■ **Task to carry out**
Your answer must consist of the lines running from the one that holds "namespace Literature.NumberTheory.GaloisCohomology.Howard2004" to the end of the data, copied exactly.
((
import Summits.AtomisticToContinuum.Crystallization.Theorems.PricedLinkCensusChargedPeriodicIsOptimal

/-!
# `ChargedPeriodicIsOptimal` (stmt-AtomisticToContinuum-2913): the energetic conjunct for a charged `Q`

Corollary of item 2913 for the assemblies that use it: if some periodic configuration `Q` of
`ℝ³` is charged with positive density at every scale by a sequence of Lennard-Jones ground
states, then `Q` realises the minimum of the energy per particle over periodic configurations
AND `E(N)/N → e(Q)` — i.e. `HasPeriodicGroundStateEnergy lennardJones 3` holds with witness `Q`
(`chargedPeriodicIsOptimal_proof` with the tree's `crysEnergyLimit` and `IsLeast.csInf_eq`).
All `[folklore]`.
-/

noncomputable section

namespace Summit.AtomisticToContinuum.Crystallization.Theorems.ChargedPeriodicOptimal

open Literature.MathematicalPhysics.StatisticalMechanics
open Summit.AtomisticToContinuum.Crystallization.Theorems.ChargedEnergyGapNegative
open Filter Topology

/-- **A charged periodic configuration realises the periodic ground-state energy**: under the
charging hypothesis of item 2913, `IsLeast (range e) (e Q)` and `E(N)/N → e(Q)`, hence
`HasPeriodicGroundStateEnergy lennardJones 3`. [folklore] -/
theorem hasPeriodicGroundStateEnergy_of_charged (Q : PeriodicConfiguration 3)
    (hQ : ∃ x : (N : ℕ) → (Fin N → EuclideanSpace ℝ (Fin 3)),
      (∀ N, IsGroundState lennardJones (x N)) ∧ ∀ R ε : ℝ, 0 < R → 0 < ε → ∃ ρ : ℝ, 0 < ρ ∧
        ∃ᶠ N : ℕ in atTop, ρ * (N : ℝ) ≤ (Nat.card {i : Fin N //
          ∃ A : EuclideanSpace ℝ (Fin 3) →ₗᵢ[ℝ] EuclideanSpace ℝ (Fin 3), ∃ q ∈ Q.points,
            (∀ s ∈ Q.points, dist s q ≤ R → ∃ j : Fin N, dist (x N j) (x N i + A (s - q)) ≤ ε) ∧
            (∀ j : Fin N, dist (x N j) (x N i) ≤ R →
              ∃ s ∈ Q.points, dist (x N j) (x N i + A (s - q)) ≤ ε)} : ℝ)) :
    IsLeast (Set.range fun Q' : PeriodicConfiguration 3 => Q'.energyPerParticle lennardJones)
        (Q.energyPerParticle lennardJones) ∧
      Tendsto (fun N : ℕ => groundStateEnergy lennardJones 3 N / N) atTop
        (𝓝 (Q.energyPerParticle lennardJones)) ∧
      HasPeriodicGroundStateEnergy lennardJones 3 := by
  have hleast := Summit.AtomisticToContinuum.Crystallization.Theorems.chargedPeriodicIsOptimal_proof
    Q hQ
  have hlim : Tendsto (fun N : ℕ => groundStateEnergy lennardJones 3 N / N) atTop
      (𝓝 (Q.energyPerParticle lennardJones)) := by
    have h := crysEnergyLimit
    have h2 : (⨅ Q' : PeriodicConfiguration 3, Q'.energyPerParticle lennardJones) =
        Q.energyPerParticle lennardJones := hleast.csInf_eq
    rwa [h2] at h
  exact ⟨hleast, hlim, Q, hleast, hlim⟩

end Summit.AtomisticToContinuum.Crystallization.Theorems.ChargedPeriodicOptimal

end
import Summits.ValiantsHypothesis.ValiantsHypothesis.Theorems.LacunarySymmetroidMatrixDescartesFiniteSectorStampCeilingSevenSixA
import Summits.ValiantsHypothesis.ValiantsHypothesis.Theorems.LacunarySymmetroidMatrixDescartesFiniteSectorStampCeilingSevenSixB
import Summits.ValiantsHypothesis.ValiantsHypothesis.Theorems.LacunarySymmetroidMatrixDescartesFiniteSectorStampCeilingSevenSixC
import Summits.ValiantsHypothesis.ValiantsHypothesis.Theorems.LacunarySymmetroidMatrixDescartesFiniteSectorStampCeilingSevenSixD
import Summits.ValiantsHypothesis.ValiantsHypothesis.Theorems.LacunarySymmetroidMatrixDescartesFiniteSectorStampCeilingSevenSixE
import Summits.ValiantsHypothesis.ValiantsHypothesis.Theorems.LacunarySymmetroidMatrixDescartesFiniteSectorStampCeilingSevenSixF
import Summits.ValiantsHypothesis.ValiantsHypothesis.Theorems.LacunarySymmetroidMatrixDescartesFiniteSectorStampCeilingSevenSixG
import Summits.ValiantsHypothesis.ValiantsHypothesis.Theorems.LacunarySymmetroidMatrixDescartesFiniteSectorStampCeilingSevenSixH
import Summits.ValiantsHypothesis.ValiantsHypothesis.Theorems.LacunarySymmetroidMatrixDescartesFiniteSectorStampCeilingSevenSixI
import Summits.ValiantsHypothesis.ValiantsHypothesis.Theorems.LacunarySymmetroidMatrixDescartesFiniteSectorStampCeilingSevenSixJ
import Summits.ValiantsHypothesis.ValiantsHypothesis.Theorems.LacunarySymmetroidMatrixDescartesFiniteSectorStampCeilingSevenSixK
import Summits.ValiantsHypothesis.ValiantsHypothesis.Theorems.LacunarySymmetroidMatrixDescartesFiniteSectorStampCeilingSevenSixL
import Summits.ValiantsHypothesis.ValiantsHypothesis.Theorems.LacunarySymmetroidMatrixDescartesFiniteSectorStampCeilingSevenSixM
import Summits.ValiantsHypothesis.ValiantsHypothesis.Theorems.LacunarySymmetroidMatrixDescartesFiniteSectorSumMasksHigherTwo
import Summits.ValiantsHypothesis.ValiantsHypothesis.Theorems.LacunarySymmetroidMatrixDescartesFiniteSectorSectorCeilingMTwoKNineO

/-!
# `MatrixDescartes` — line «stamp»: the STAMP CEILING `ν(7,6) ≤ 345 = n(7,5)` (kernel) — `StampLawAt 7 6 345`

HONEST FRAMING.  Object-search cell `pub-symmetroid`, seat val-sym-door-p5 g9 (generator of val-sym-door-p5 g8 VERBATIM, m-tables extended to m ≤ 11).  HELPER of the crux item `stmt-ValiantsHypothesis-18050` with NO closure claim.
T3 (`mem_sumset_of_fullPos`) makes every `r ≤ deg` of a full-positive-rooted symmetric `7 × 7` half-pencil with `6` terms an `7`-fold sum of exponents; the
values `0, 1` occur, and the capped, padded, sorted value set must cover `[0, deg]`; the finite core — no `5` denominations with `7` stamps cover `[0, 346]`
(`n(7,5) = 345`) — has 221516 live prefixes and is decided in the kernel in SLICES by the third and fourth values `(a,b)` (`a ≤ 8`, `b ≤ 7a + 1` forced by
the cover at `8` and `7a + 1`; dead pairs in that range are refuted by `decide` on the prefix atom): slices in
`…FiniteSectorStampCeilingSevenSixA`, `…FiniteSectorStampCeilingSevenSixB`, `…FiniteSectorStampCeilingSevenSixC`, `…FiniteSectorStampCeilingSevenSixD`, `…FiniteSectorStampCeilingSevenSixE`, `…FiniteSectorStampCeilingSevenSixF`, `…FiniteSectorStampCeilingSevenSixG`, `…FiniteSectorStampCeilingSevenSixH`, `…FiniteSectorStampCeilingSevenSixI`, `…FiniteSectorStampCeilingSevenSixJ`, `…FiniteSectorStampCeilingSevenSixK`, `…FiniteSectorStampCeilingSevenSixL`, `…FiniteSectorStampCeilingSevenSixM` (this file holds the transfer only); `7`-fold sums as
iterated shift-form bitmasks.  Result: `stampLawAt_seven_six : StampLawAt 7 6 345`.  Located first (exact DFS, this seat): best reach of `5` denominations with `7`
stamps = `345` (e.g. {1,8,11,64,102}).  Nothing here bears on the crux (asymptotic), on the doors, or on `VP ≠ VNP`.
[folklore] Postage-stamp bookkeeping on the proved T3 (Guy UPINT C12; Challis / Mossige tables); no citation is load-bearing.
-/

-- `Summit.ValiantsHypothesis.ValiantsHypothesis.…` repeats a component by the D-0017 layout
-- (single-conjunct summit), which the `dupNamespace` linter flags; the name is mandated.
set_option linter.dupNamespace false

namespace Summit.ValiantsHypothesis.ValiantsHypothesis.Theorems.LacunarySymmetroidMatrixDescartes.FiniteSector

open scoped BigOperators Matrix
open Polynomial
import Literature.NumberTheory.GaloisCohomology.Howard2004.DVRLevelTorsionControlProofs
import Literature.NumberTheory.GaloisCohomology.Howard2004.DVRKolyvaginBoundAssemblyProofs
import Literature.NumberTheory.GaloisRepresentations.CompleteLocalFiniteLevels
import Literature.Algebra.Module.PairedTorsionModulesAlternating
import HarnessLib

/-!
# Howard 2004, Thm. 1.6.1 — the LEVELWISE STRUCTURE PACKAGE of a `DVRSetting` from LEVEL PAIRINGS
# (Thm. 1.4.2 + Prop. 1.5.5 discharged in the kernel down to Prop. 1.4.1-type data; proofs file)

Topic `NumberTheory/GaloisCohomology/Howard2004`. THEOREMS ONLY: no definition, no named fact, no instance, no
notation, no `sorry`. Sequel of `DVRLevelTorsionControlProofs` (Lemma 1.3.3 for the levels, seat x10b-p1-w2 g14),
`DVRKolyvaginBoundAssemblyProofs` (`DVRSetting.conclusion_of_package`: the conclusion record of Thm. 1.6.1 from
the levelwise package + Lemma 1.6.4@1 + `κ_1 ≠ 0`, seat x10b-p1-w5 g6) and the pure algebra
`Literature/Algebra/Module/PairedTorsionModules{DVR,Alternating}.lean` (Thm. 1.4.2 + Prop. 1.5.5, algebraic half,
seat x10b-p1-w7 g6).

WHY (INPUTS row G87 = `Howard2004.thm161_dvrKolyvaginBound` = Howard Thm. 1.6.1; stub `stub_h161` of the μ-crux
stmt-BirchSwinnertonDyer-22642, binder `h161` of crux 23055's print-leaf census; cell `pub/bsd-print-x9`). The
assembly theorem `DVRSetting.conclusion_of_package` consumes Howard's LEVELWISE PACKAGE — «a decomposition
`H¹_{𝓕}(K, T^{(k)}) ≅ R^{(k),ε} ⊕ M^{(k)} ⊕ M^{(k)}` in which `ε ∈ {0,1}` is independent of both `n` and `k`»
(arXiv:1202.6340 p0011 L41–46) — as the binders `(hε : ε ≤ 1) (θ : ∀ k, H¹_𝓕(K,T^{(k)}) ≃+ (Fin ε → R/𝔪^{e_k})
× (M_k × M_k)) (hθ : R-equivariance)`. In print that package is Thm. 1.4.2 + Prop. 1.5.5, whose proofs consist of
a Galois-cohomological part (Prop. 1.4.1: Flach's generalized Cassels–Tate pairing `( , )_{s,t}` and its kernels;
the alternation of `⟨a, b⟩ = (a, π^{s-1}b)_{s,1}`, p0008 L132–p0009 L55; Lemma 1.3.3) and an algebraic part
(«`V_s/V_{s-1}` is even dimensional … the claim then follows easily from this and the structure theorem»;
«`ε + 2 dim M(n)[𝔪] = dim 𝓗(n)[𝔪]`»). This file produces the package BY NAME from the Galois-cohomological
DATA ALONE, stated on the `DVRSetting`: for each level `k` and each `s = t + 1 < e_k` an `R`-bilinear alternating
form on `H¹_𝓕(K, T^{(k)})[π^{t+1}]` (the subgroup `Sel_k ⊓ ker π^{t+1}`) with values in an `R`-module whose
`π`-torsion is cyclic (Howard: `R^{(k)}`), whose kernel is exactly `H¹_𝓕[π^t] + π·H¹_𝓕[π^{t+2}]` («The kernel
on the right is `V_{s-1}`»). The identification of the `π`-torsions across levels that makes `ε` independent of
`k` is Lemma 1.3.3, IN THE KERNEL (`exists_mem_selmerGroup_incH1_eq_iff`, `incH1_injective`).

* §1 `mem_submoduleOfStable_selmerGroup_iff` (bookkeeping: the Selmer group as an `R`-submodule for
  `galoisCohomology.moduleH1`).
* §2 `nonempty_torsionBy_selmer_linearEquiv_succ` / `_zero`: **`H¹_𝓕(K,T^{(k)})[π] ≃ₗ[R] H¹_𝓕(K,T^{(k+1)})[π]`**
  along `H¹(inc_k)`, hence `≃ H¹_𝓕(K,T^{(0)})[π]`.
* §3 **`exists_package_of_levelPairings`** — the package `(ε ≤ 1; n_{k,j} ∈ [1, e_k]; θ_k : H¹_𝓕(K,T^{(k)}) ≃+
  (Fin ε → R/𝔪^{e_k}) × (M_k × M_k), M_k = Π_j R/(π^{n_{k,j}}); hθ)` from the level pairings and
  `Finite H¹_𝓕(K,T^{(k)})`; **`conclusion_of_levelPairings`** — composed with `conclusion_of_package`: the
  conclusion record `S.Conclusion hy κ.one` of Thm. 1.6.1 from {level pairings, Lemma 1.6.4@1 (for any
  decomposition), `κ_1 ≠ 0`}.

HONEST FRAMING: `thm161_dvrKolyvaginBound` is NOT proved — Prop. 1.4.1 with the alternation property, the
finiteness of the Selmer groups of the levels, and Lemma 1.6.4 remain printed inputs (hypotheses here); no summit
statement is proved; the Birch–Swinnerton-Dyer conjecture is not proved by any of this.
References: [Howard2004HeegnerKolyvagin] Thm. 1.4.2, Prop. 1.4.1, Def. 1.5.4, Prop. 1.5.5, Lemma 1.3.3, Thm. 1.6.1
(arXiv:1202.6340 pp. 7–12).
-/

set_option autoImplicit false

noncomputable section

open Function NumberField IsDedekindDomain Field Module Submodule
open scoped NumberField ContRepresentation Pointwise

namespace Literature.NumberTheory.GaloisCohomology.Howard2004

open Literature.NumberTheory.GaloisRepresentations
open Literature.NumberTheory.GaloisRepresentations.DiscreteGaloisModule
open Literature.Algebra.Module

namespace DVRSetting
))
■ **Task output**
namespace Literature.NumberTheory.GaloisCohomology.Howard2004

open Literature.NumberTheory.GaloisRepresentations
open Literature.NumberTheory.GaloisRepresentations.DiscreteGaloisModule
open Literature.Algebra.Module

namespace DVRSetting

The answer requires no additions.